Myth and the real converge in debut novelist Téa Obreht's stunning The Tiger's Wife, where a tiger and a deathless man stalk through history.

The Tiger's Wife depicts a country struggling with fallout from two wars not through violence but through the filters of myth and story. Why approach the material this way?

I'm interested in war stories in general, but I felt dwelling on the historical conflict would confine the human story I wanted to tell. Specifically, I wanted, not the reality but the actuality, which is why there are no actual fight scenes and the sequence of events has been reshuffled slightly. Textbook accounts move in this streamlined way, but my fascination is with narratives that delve into what happens to people while these events go on beneath their lives.

How about the similarities between Natalia's unnamed country and Yugoslavia, where you were born?

Certainly I meant it to represent the area, but didn't want to get bogged down in specifics because I didn't feel the story was about politics. My intention was to distill the essence of Yugoslavia without privileging one side over another.

What part does the traditional literature of Serbia and Croatia play in your work?

All literature from the area is influenced by oral storytelling; that's something I certainly aspire to. It's something I had the opportunity to experience firsthand when I went back two summers ago to write a vampire-hunting piece for Harper's magazine. I think it was the first time I fully understood how much this rich character portraiture is present in the way people speak and embellish their lives. That's the common thread that runs through the literature of the area—rich, spoken detail from the tradition of storytelling.

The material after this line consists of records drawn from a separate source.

import Literature.AlgebraicGeometry.Frobenioids.ArchimedeanPointBase
import Literature.AlgebraicGeometry.Frobenioids.ArchimedeanFSMProofs
import Literature.AlgebraicGeometry.Frobenioids.ArchimedeanFSMMonoCondBR
import Literature.AlgebraicGeometry.Frobenioids.ArchimedeanFSMRepaired
import Literature.AlgebraicGeometry.Frobenioids.ArchimedeanFSMRepairedClosed
import Literature.AlgebraicGeometry.Frobenioids.ArchimedeanFSMOverIsoProofs
import Literature.AlgebraicGeometry.Frobenioids.ArchimedeanFSMIrreducible
import Literature.AlgebraicGeometry.Frobenioids.ArchimedeanFSMPullbackFSMI
import Literature.AlgebraicGeometry.Frobenioids.ArchimedeanFSMFFComplexRegime
import Literature.AlgebraicGeometry.Frobenioids.ArchimedeanFSMCounterexample
import Literature.AlgebraicGeometry.Frobenioids.ArchimedeanFSMFFCounterexample
import Literature.AlgebraicGeometry.Frobenioids.ArchimedeanFSMIrreducibleCounterexample
import Literature.AlgebraicGeometry.Frobenioids.PadicFrobenioidQpSplit
import HarnessLib

/-!
# Frobenioids II, Proposition 3.4 (i)–(viii) AS TYPED, at THE archimedean base of [IUTchI] Example 3.4:
# every item holds with NO hypothesis left (abc-iut cell, layer L1, node `FrdII:Prop3.4`, chain LC-L1-2;
# non-vacuity of the S6 sub-DAG at the base IUT consumes)

Mochizuki, *The geometry of Frobenioids II: poly-Frobenioids*, Kyushu J. Math. **62** (2008) 401–460, §3,
Proposition 3.4 (i)–(viii) pp. 29–33 [cite: MochizukiFrdII2008, Prop 3.4 p.30], at the data of
*Inter-universal Teichmüller theory I*, Example 3.4 (i), kurims text (May 2020) p. 80: at an archimedean
place `v`, "`C_v` … the archimedean Frobenioid as in [FrdII], Example 3.3, (ii), where we take the base
category to be the one-morphism category determined by `Spec(K_v)`" [cite: Mochizuki2012, Ex 3.4 (i) p.80] —
in the tree: abc-iut-L1-t6's base functor `ArchFrd.ptBase : Discrete PUnit ⥤ D₀` with value `Spec ℂ`
(`ArchimedeanPointBase.lean`).

PROOF-ONLY file (no `def`); the Prop. 3.4 sibling of `ArchimedeanPointBaseProp35.lean` (abc-iut-w4-d027) and
`ArchimedeanPointBaseThm36(B).lean` (abc-iut-w4-d074).  RECORD (abc-iut-L1-d3, holder of the S6 sub-DAG
`FrdII:Prop3.4`): the typed items `ArchFrd.Prop34_i … Prop34_viii π` (abc-iut-L1-t6, `ArchimedeanFSM.lean`)
quantify over an ARBITRARY base `π : D ⥤ D₀`; three of them are FALSE at some base — (iii) and (viii) at
`π = 𝟭 D₀` (`not_prop34_iii_id`, `not_prop34_viii_id`, abc-iut-L1-d3) and (v) at the constant real base
(`not_prop34_v_constReal`, abc-iut-w4-d092) — and were discharged in REPAIRED readings (complex regime /
totally epimorphic base / FSMFF-2024).  Here all eight typed items are shown to hold AS TYPED, simultaneously
and with no residual hypothesis, at the base of the IUT situation: `ptBase` is in the complex regime
(`ptBase_isComplexRegime`: every object lies over `Spec ℂ`, by `rfl`), totally epimorphic and of FSM-type
(abc-iut-L1-t4's `PadicFrd.isTotallyEpimorphic_discretePUnit` / `isOfFSMType_discretePUnit`), hence of
FSMFF-type in the 2024 sense (`IsOfFSMType.isOfFSMFFType2024`).  Closers consumed BY NAME: (i)
`prop34_i_holds` (abc-iut-L1-d3), (ii) `prop34_ii_holds` (abc-iut-w5-d101), (iii) `prop34_iii_of_isComplex`
(L1-d3), (iv) `prop34_iv_holds` (w5-d101), (v) `prop34_v_of_isTotallyEpimorphic` (abc-iut-w4-d092), (vi)
`prop34_vi_of_isComplex` (L1-d3), (vii) `prop34_vii_holds` (L1-d3 / w5-d101), (viii)
`prop34_viii_of_isComplex` (abc-iut-w5-d152); the complex-regime slots `Prop34_iiiR` / `Prop34_viR`
(abc-iut-L1-t6, `ArchimedeanFSMRegime.lean`) are recorded too.  The «base dependence» of (iii), (v),
(viii) is stated as kernel conjunctions (`…_baseDependent`).  (abc-iut-w5-d146's audit probe of p418633,
03:05Z, checked (viii) at `ptBase` as evidence only; this is the file of record.)

Honest framing: classical, undisputed mathematics ([FrdII] is a refereed prerequisite); nothing here bears
on [IUTchIII] Cor. 3.12; typed ≠ proved elsewhere; here every statement is a kernel theorem.
-/

namespace Literature.AlgebraicGeometry.Frobenioids

namespace ArchFrd

open CategoryTheory

/-! ### The one-morphism base over `Spec ℂ` is in the complex regime, totally epimorphic, FSM -/

/-- Every object of the one-morphism base lies over `Spec ℂ`: `ptBase` is in the complex regime
(abc-iut-L1-t6's `IsComplexRegime`). [cite: Mochizuki2012, Ex 3.4 (i) p.80] -/
theorem ptBase_isComplexRegime : IsComplexRegime ptBase := fun _ => rfl

/-- The one-morphism base is of FSMFF-type in the revised (2024) sense (it is of FSM-type: its only arrow
is an identity). [cite: MochizukiFrdII2008, Ex 3.3 (i) p.28] -/
theorem pt_isOfFSMFFType2024 : IsOfFSMFFType2024 (Discrete PUnit.{1}) :=
  PadicFrd.isOfFSMType_discretePUnit.isOfFSMFFType2024

/-! ### Proposition 3.4, item by item, at `ptBase` -/

/-- **Prop. 3.4 (i) at `C_v`**: fiberwise-surjective morphisms of `A`, `N`, `R` over the IUT archimedean base
project to fiberwise-surjective morphisms. [cite: MochizukiFrdII2008, Prop 3.4 (i) p.29] -/
theorem prop34_i_ptBase : Prop34_i ptBase := prop34_i_holds ptBase

/-- **Prop. 3.4 (ii) at `C_v`** (monomorphisms, conditions (a)/(b)). [cite: MochizukiFrdII2008, Prop 3.4 (ii) p.30] -/
theorem prop34_ii_ptBase : Prop34_ii ptBase := prop34_ii_holds ptBase

/-- **Prop. 3.4 (iii) AS TYPED at `C_v`**: FSM-morphisms project to FSM-morphisms — TRUE here (complex
regime), although the same typed item is false at `π = 𝟭 D₀`. [cite: MochizukiFrdII2008, Prop 3.4 (iii) p.30] -/
theorem prop34_iii_ptBase : Prop34_iii ptBase := prop34_iii_of_isComplex ptBase ptBase_isComplexRegime

/-- **Prop. 3.4 (iv) at `C_v`**. [cite: MochizukiFrdII2008, Prop 3.4 (iv) p.30] -/
theorem prop34_iv_ptBase : Prop34_iv ptBase := prop34_iv_holds ptBase

/-- **Prop. 3.4 (v) AS TYPED at `C_v`** (irreducibles of `A`, `N`, `R`): TRUE here since the one-morphism
base is totally epimorphic, although the typed item is false over the constant real base.
[cite: MochizukiFrdII2008, Prop 3.4 (v) p.30] -/
theorem prop34_v_ptBase : Prop34_v ptBase :=
  prop34_v_of_isTotallyEpimorphic ptBase PadicFrd.isTotallyEpimorphic_discretePUnit

/-- **Prop. 3.4 (vi) AS TYPED at `C_v`** (FSMI-morphisms; complex regime). [cite: MochizukiFrdII2008, Prop 3.4 (vi) p.30] -/
theorem prop34_vi_ptBase : Prop34_vi ptBase := prop34_vi_of_isComplex ptBase ptBase_isComplexRegime

/-- **Prop. 3.4 (vii) at `C_v`** (pull-back morphisms over FSM/FSMI arrows). [cite: MochizukiFrdII2008, Prop 3.4 (vii) p.30] -/
theorem prop34_vii_ptBase : Prop34_vii ptBase := prop34_vii_holds ptBase

/-- **Prop. 3.4 (viii) AS TYPED at `C_v`**: `A`, `N`, `R` over the IUT archimedean base are complexifiable,
RC-connected, totally epimorphic and of FSMFF-type — TRUE here (complex regime, base totally epimorphic and of
FSM-type), although the typed item is false at `π = 𝟭 D₀`. [cite: MochizukiFrdII2008, Prop 3.4 (viii) p.30] -/
theorem prop34_viii_ptBase : Prop34_viii ptBase :=
  prop34_viii_of_isComplex ptBase ptBase_isComplexRegime PadicFrd.isTotallyEpimorphic_discretePUnit
    pt_isOfFSMFFType2024

/-- The complex-regime slots of abc-iut-L1-t6's `ArchimedeanFSMRegime.lean` at `C_v` (their hypothesis
`IsComplexRegime ptBase` is now a theorem, so they yield the typed items outright).
[cite: MochizukiFrdII2008, Prop 3.4 (iii) p.30] -/
theorem prop34_iiiR_viR_ptBase : Prop34_iiiR ptBase ∧ Prop34_viR ptBase :=
  ⟨prop34_iiiR_holds ptBase, prop34_viR_holds ptBase⟩

/-! ### The whole proposition at once, and the base dependence of (iii), (v), (viii) -/

/-- **[FrdII] Proposition 3.4 (i)–(viii) AS TYPED holds in full at THE archimedean Frobenioid base of
[IUTchI] Example 3.4 (i)** — all eight typed items of abc-iut-L1-t6's `ArchimedeanFSM.lean`, for all three
categories `A`, `N`, `R`, with no residual hypothesis. [cite: MochizukiFrdII2008, Prop 3.4 p.30] -/
theorem prop34_ptBase :
    Prop34_i ptBase ∧ Prop34_ii ptBase ∧ Prop34_iii ptBase ∧ Prop34_iv ptBase ∧
      Prop34_v ptBase ∧ Prop34_vi ptBase ∧ Prop34_vii ptBase ∧ Prop34_viii ptBase :=
  ⟨prop34_i_ptBase, prop34_ii_ptBase, prop34_iii_ptBase, prop34_iv_ptBase, prop34_v_ptBase,
    prop34_vi_ptBase, prop34_vii_ptBase, prop34_viii_ptBase⟩

/-- **Base dependence of the typed (iii)**: true over the IUT archimedean base, false over `𝟭 D₀`
(abc-iut-L1-d3's FLAG #16 witness `not_prop34_iii_id`). [cite: MochizukiFrdII2008, Prop 3.4 (iii) p.30] -/
theorem prop34_iii_baseDependent : Prop34_iii ptBase ∧ ¬ Prop34_iii (𝟭 D0) :=
  ⟨prop34_iii_ptBase, not_prop34_iii_id⟩

/-- **Base dependence of the typed (v)**: true over the IUT archimedean base, false over the constant real
base on `Type` (abc-iut-w4-d092's `not_prop34_v_constReal`). [cite: MochizukiFrdII2008, Prop 3.4 (v) p.30] -/
theorem prop34_v_baseDependent :
    Prop34_v ptBase ∧ ¬ Prop34_v ((Functor.const (Type)).obj D0.real) :=
  ⟨prop34_v_ptBase, not_prop34_v_constReal⟩

/-- **Base dependence of the typed (viii)**: true over the IUT archimedean base, false over `𝟭 D₀`
(abc-iut-L1-d3's FLAG #17 witness `not_prop34_viii_id`). [cite: MochizukiFrdII2008, Prop 3.4 (viii) p.30] -/
theorem prop34_viii_baseDependent : Prop34_viii ptBase ∧ ¬ Prop34_viii (𝟭 D0) :=
  ⟨prop34_viii_ptBase, not_prop34_viii_id⟩

end ArchFrd

end Literature.AlgebraicGeometry.Frobenioids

How did the three narratives of the book—Natalia's search for her grandfather's body, the story of the deathless man, and the tiger's wife—come together as a novel?

I was working on a short story called "The Tiger's Wife," which couldn't really cut it on its own, and was interested in the figure of the deathless man, which appears in Slavic and German myth, where he functions as an articulation of mortality. Then in 2006, my grandfather, to whom I was very close, passed away. So these three narratives came about in my life and around my grandfather's death, and I realized they were telling one story.

So the grandfather character was the anchor in fact as well as fiction?

Yes. Previous to this, I'd tried very hard to stay away from anything personal in my work, anything to do with my origins, but basing a character on my grandfather turned out to be the correct path to that story. I needed to focus on somebody besides Natalia, the narrator, and the more fantastic elements of the story were sort of welded together by his childhood and adult life, though my grandfather was not a doctor as the character is in the novel. In retrospect, I was trying to come to terms with the idea of death.

How have you found being included—as the youngest writer no less—in the New Yorker's 20 Under 40?

Really humbling, in the most positive way. It's surreal to be attached to this list of writers I admire. But I'm not going to let it go to my head.